Zou Yuan is a fictional character in Water Margin, one of the Four Great Classical Novels in Chinese literature. Nicknamed "Forest Emerging Dragon", he ranks 90th among the 108 Stars of Destiny and 54th among the 72 Earthly Fiends.

Background
Zou Yuan, a native of Laizhou, is skilled in martial arts. Upright and principled, he is intolerant of people he is contemptuous of. Before becoming an outlaw, he used to be a vagrant who indulged in gambling.

Zou Yuan and his nephew Zou Run, who is about his age, lead a group of outlaws at Mount Dengyun () near Laizhou. They practise the principle of robbing the rich to help the poor.
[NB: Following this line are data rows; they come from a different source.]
import Mathlib
import Summits.Ventures.PercRepro2.ZMeanProof

/-!
# Deleting the edges of weight `0`: the mean field and (HMF) on the kept edges (blind cell
PercRepro2, night-1 g9; NIGHT1-G9.md §5 — the subtype companion of ZeroEdge)

Keep the edges satisfying a predicate `keep` and suppose every other edge has weight `0`.  The
configurations with an unkept edge open have weight `0` (`weight_eq_zero_of_open`), the others are
the extensions by `false` of the configurations of the kept edges with the same weight
(`weight_ext`), and the open graphs agree (`conn_ext`).  Hence every probability of a connection
event, the residual shares, the rows of `X̂` and **`HMFc`** transport (`prob_ext`, `HMFc_ext`,
`HMF_ext_iff`).  Use: a star hypothesis «every edge at `a₃` is one of the coins **or has weight
`0`**» reduces to the strict one on the kept edges (`ZeroEdges.keep` with the coins kept).
-/

namespace Summit.Ventures.PercRepro2

open UnionCluster CovForm

namespace ZeroEdges

section Defs

variable {V : Type*} {E : Type*} (keep : E → Prop) [DecidablePred keep]

/-- The graph on the kept edges. -/
def endsR (ends : E → Sym2 V) : {e // keep e} → Sym2 V := fun e => ends e.1

/-- The weights on the kept edges. -/
def pR {R : Type*} (p : E → R) : {e // keep e} → R := fun e => p e.1

/-- A configuration of the kept edges extended by `false` on the others. -/
def ext (ω : Config {e // keep e}) : Config E := fun e => if h : keep e then ω ⟨e, h⟩ else false

/-- The restriction of a configuration to the kept edges. -/
def res (ω : Config E) : Config {e // keep e} := fun e => ω e.1

variable {keep}

/-- The extension on a kept edge. -/
lemma ext_of_keep (ω : Config {e // keep e}) {e : E} (h : keep e) : ext keep ω e = ω ⟨e, h⟩ := by
  simp [ext, h]

/-- The extension on an unkept edge. -/
lemma ext_of_not_keep (ω : Config {e // keep e}) {e : E} (h : ¬ keep e) : ext keep ω e = false := by
  simp [ext, h]

/-- The restriction of the extension. -/
lemma res_ext (ω : Config {e // keep e}) : res keep (ext keep ω) = ω := by
  funext e
  simp [res, ext, e.2]

/-- The extension of the restriction of a configuration closed off the kept edges. -/
lemma ext_res (ω : Config E) (h : ∀ e, ¬ keep e → ω e = false) : ext keep (res keep ω) = ω := by
  funext e
  by_cases he : keep e
  · simp [ext, res, he]
  · simp [ext, he, h e he]

/-- The open adjacencies of the extension are those of the kept configuration. -/
lemma openAdj_ext (ends : E → Sym2 V) (ω : Config {e // keep e}) (u v : V) :
    OpenAdj ends (ext keep ω) u v ↔ OpenAdj (endsR keep ends) ω u v := by
  constructor
  · rintro ⟨e, he, h⟩
    by_cases hk : keep e
    · exact ⟨⟨e, hk⟩, by rw [ext_of_keep ω hk] at he; exact he, h⟩
    · rw [ext_of_not_keep ω hk] at he; exact absurd he Bool.false_ne_true
  · rintro ⟨e, he, h⟩
    exact ⟨e.1, by rw [ext_of_keep ω e.2]; exact he, h⟩

/-- The open graph of the extension is that of the kept configuration. -/
lemma openGraph_ext (ends : E → Sym2 V) (ω : Config {e // keep e}) :
    openGraph ends (ext keep ω) = openGraph (endsR keep ends) ω := by
  ext u v
  rw [openGraph_adj, openGraph_adj, openAdj_ext]

/-- **Connections transport.** -/
lemma conn_ext (ends : E → Sym2 V) (ω : Config {e // keep e}) (u v : V) :
    Conn ends (ext keep ω) u v ↔ Conn (endsR keep ends) ω u v := by
  unfold Conn
  rw [openGraph_ext]

/-- Clusters transport. -/
lemma cluster_ext (ends : E → Sym2 V) (ω : Config {e // keep e}) (v : V) :
    cluster ends (ext keep ω) v = cluster (endsR keep ends) ω v := by
  ext u
  simp only [mem_cluster, conn_ext]

/-- The restriction to the edges not touching `W` commutes with the extension. -/
lemma restrict_ext [Fintype V] [DecidableEq V] (ends : E → Sym2 V) (W : Finset V)
    (ω : Config {e // keep e}) :
    restrict (touches ends (↑W : Set V))ᶜ (ext keep ω) =
      ext keep (restrict (touches (endsR keep ends) (↑W : Set V))ᶜ ω) := by
  funext e
  by_cases hk : keep e
  · have h : e ∈ (touches ends (↑W : Set V))ᶜ ↔
        (⟨e, hk⟩ : {e // keep e}) ∈ (touches (endsR keep ends) (↑W : Set V))ᶜ := by
      simp only [Set.mem_compl_iff, touches, Set.mem_setOf_eq, endsR]
    by_cases he : e ∈ (touches ends (↑W : Set V))ᶜ
    · rw [restrict_apply_of_mem he, ext_of_keep _ hk, ext_of_keep _ hk,
        restrict_apply_of_mem (h.1 he)]
    · rw [restrict_apply_of_notMem he, ext_of_keep _ hk, restrict_apply_of_notMem (fun h' => he (h.2 h'))]
  · rw [ext_of_not_keep _ hk]
    by_cases he : e ∈ (touches ends (↑W : Set V))ᶜ
    · rw [restrict_apply_of_mem he, ext_of_not_keep _ hk]
    · rw [restrict_apply_of_notMem he]

end Defs

section Prob

variable {V : Type*} {E : Type*} [Fintype E] [DecidableEq E] {R : Type*} [CommRing R]
  {keep : E → Prop} [DecidablePred keep]

omit [DecidableEq E] in
/-- The weight of the extension is the weight of the kept configuration (the unkept edges are
closed and have weight `0`, factor `1` each). -/
lemma weight_ext (p : E → R) (h0 : ∀ e, ¬ keep e → p e = 0) (ω : Config {e // keep e}) :
    weight p (ext keep ω) = weight (pR keep p) ω := by
  unfold weight
  rw [← Fintype.prod_subtype_mul_prod_subtype keep]
  have h1 : ∏ e : {e // ¬ keep e}, edgeFactor (p e.1) (ext keep ω e.1) = 1 := by
    refine Finset.prod_eq_one fun e _ => ?_
    rw [ext_of_not_keep ω e.2, h0 e.1 e.2]
    simp [edgeFactor]
  rw [h1, mul_one]
  refine Finset.prod_congr rfl fun e _ => ?_
  rw [ext_of_keep ω e.2]
  rfl

omit [DecidablePred keep] in
/-- A configuration with an unkept edge open has weight `0`. -/
lemma weight_eq_zero_of_open (p : E → R) (h0 : ∀ e, ¬ keep e → p e = 0) (ω : Config E) {e : E}
    (hk : ¬ keep e) (he : ω e = true) : weight p ω = 0 := by
  rw [weight_eq_mul_edgeFactor p ω e, he, h0 e hk]
  simp [edgeFactor]

/-- **Probabilities transport**: `P_p(A) = P_{pR p}(ext ⁻¹' A)`. -/
theorem prob_ext (p : E → R) (h0 : ∀ e, ¬ keep e → p e = 0) (A : Set (Config E)) :
    prob p A = prob (pR keep p) (ext keep ⁻¹' A) := by
  classical
  unfold prob
  rw [← Finset.sum_filter_add_sum_filter_not Finset.univ
    (fun ω : Config E => ∀ e, ¬ keep e → ω e = false)]
  have hz : ∑ ω ∈ Finset.univ.filter (fun ω : Config E => ¬ ∀ e, ¬ keep e → ω e = false),
      A.indicator (weight p) ω = 0 := by
    refine Finset.sum_eq_zero fun ω hω => ?_
    have h := (Finset.mem_filter.1 hω).2
    push Not at h
    obtain ⟨e, hk, he⟩ := h
    have he' : ω e = true := by
      cases hh : ω e
      · exact absurd hh he
      · rfl
    rw [Set.indicator_apply]
    split_ifs
    · exact weight_eq_zero_of_open p h0 ω hk he'
    · rfl
  rw [hz, add_zero]
  refine Finset.sum_nbij' (res keep) (ext keep) ?_ ?_ ?_ ?_ ?_
  · intro ω _; exact Finset.mem_univ _
  · intro ω _
    simp only [Finset.mem_filter, Finset.mem_univ, true_and]
    intro e hk
    exact ext_of_not_keep ω hk
  · intro ω hω
    exact ext_res ω (Finset.mem_filter.1 hω).2
  · intro ω _
    exact res_ext ω
  · intro ω hω
    have h := (Finset.mem_filter.1 hω).2
    rw [Set.indicator_apply, Set.indicator_apply, Set.mem_preimage, ext_res ω h]
    have hw : weight p ω = weight (pR keep p) (res keep ω) := by
      conv_lhs => rw [← ext_res ω h]
      exact weight_ext p h0 _
    rw [hw]

omit [Fintype E] [DecidableEq E] [DecidablePred keep] in
/-- The kept weights form a probability vector. -/
lemma isProbVec_pR [LinearOrder R] [IsStrictOrderedRing R] {p : E → R} (hp : IsProbVec p) :
    IsProbVec (pR keep p) :=
  ⟨fun e => hp.nonneg e.1, fun e => hp.le_one e.1⟩

end Prob

section Events

variable {V : Type*} {E : Type*} {keep : E → Prop} [DecidablePred keep]

variable (ends : E → Sym2 V)

/-- Connection events transport. -/
lemma preimage_connEvent (u v : V) :
    ext keep ⁻¹' connEvent ends u v = connEvent (endsR keep ends) u v := by
  ext ω; simp only [Set.mem_preimage, mem_connEvent, conn_ext]

/-- Avoidance events transport. -/
lemma preimage_avoidAll (s : V) (X : Finset V) :
    ext keep ⁻¹' avoidAll ends s X = avoidAll (endsR keep ends) s X := by
  ext ω; simp only [Set.mem_preimage, avoidAll, Set.mem_setOf_eq, conn_ext]

/-- Cluster events transport. -/
lemma preimage_clusterEvent (v : V) (S : Set V) :
    ext keep ⁻¹' clusterEvent ends v S = clusterEvent (endsR keep ends) v S := by
  ext ω; simp only [Set.mem_preimage, mem_clusterEvent, cluster_ext]

/-- `PD` transports. -/
lemma preimage_PDEvent (a₁ a₂ a₃ : V) :
    ext keep ⁻¹' PDEvent ends a₁ a₂ a₃ = PDEvent (endsR keep ends) a₁ a₂ a₃ := by
  ext ω
  simp only [Set.mem_preimage, PDEvent, Dtilde, UnionCluster.inU, Set.mem_inter_iff,
    Set.mem_compl_iff, Set.mem_union, mem_connEvent, conn_ext]

/-- `T` transports. -/
lemma preimage_TEvent (a₁ a₂ a₃ : V) :
    ext keep ⁻¹' TEvent ends a₁ a₂ a₃ = TEvent (endsR keep ends) a₁ a₂ a₃ := by
  ext ω
  simp only [Set.mem_preimage, TEvent, Set.mem_inter_iff, Set.mem_compl_iff, mem_connEvent, conn_ext]

end Events

section EventsDel

variable {V : Type*} {E : Type*} [Fintype V] [DecidableEq V] {keep : E → Prop} [DecidablePred keep]

variable (ends : E → Sym2 V)

/-- Residual connection events transport. -/
lemma preimage_connDelEvent (W : Finset V) (u w : V) :
    ext keep ⁻¹' connDelEvent ends W u w = connDelEvent (endsR keep ends) W u w := by
  ext ω
  simp only [Set.mem_preimage, connDelEvent, Set.mem_setOf_eq, restrict_ext, conn_ext]

/-- The residual `Q` transports. -/
lemma preimage_delQ (W : Finset V) (a₁ a₂ : V) :
    ext keep ⁻¹' delQ ends W a₁ a₂ = delQ (endsR keep ends) W a₁ a₂ := by
  unfold delQ
  rw [Set.preimage_compl, preimage_connDelEvent]

end EventsDel

section HMF

variable {V : Type*} {E : Type*} [Fintype E] [DecidableEq E] [Fintype V] [DecidableEq V]
  {R : Type*} [Field R] [LinearOrder R] [IsStrictOrderedRing R] {keep : E → Prop} [DecidablePred keep]

variable (p : E → R) (ends : E → Sym2 V) (h0 : ∀ e, ¬ keep e → p e = 0)
include h0

omit [LinearOrder R] [IsStrictOrderedRing R] in
/-- Residual connection probabilities transport. -/
lemma delConnProb_ext (W : Finset V) (x v : V) :
    delConnProb p ends W x v = delConnProb (pR keep p) (endsR keep ends) W x v := by
  unfold delConnProb
  rw [prob_ext p h0, preimage_connDelEvent]

omit [LinearOrder R] [IsStrictOrderedRing R] in
/-- Residual shares transport. -/
lemma delShareMass_ext (W : Finset V) (a₁ a₂ x v : V) :
    delShareMass p ends W a₁ a₂ x v = delShareMass (pR keep p) (endsR keep ends) W a₁ a₂ x v := by
  unfold delShareMass
  rw [prob_ext p h0, Set.preimage_inter, preimage_delQ, preimage_connDelEvent]

omit [LinearOrder R] [IsStrictOrderedRing R] in
/-- The rows of `X̂` transport. -/
lemma termW_ext (o a₁ a₂ b : V) (W : Finset V) :
    termW p ends o a₁ a₂ b W = termW (pR keep p) (endsR keep ends) o a₁ a₂ b W := by
  unfold termW termT termPD
  simp only [delConnProb_ext p ends h0, delShareMass_ext p ends h0, prob_ext p h0, preimage_delQ]

omit [LinearOrder R] [IsStrictOrderedRing R] in
/-- The mean field `X̂` transports. -/
lemma Xhat_ext (o a₁ a₂ a₃ b : V) :
    Xhat p ends o a₁ a₂ a₃ b = Xhat (pR keep p) (endsR keep ends) o a₁ a₂ a₃ b := by
  rw [Xhat_eq_sum, Xhat_eq_sum]
  refine Finset.sum_congr rfl fun W _ => ?_
  rw [prob_ext p h0, preimage_clusterEvent, termW_ext p ends h0]

omit [LinearOrder R] [IsStrictOrderedRing R] in
/-- **The cleared mean field does not see the edges of weight `0`.** -/
theorem HMFc_ext (o a₁ a₂ a₃ b : V) :
    HMFc p ends o a₁ a₂ a₃ b = HMFc (pR keep p) (endsR keep ends) o a₁ a₂ a₃ b := by
  unfold HMFc CovForm.marginC CovForm.DEF CovForm.EQo CovForm.EQ3 CovForm.EQ3o CovForm.Do massM2
    deltaT CovForm.gap
  simp only [prob_ext p h0, Set.preimage_inter, preimage_avoidAll, preimage_connEvent,
    preimage_PDEvent, preimage_TEvent, Xhat_ext p ends h0]

omit [IsStrictOrderedRing R] in
/-- **(HMF) does not see the edges of weight `0`.** -/
theorem HMF_ext_iff (o a₁ a₂ a₃ b : V) :
    HMF p ends o a₁ a₂ a₃ b ↔ HMF (pR keep p) (endsR keep ends) o a₁ a₂ a₃ b := by
  unfold HMF
  rw [HMFc_ext p ends h0]

end HMF

end ZeroEdges

end Summit.Ventures.PercRepro2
The Zous are close friends of Sun Xin and Yang Lin, Deng Fei and Shi Yong of Liangshan Marsh.

Joining Liangshan
The Xie brothers (Xie Zhen and Xie Bao) are arrested in Dengzhou (登州; in present-day eastern Shandong) for smashing up the house of one Squire Mao who has pocketed the tiger they shot to claim reward at the prefectural office. Yue He, a jailer in the prison and a distant relative of the Xies, takes the news to their cousin Gu Dasao, warning that the brothers could be murdered in prison. Gu's husband Sun Xin enlists the Zous to help in the rescue. Sun Xin also compels his brother Sun Li, the garrison commandant of Dengzhou, to join the plan. After they extricated the Xies from prison, the group flee to join the Liangshan Marsh.

Before going up to the stronghold, Sun Li volunteers to infiltrate the Zhu Family Manor, which Liangshan has failed to take in two offensives. As Sun Li has learnt combat from the same teacher as Luan Tingyu, the martial arts instructor of the manor, he wins the confidence of the Zhus. Zou Yuan, together with Zou Run, Sun Xin, Gu Dasao, the Xie brothers and Yue He, goes on a rampage inside the manor, taking it by surprise, when Sun Li gives his signal. The fall of the Zhu Family Manor is a great contribution by the group before their acceptance into Liangshan.

Campaigns and death 
Zou Yuan is appointed as one of the leaders of the Liangshan infantry after the 108 Stars of Destiny came together in what is called the Grand Assembly. He participates in the campaigns against the Liao invaders and rebel forces in Song territory following amnesty from Emperor Huizong for Liangshan.

In the battle of Qingxi County (清溪縣; present-day Chun'an County, Zhejiang) in the campaign against Fang La's rebel forces, Zou Yuan is trampled to death by the enemy's cavalry.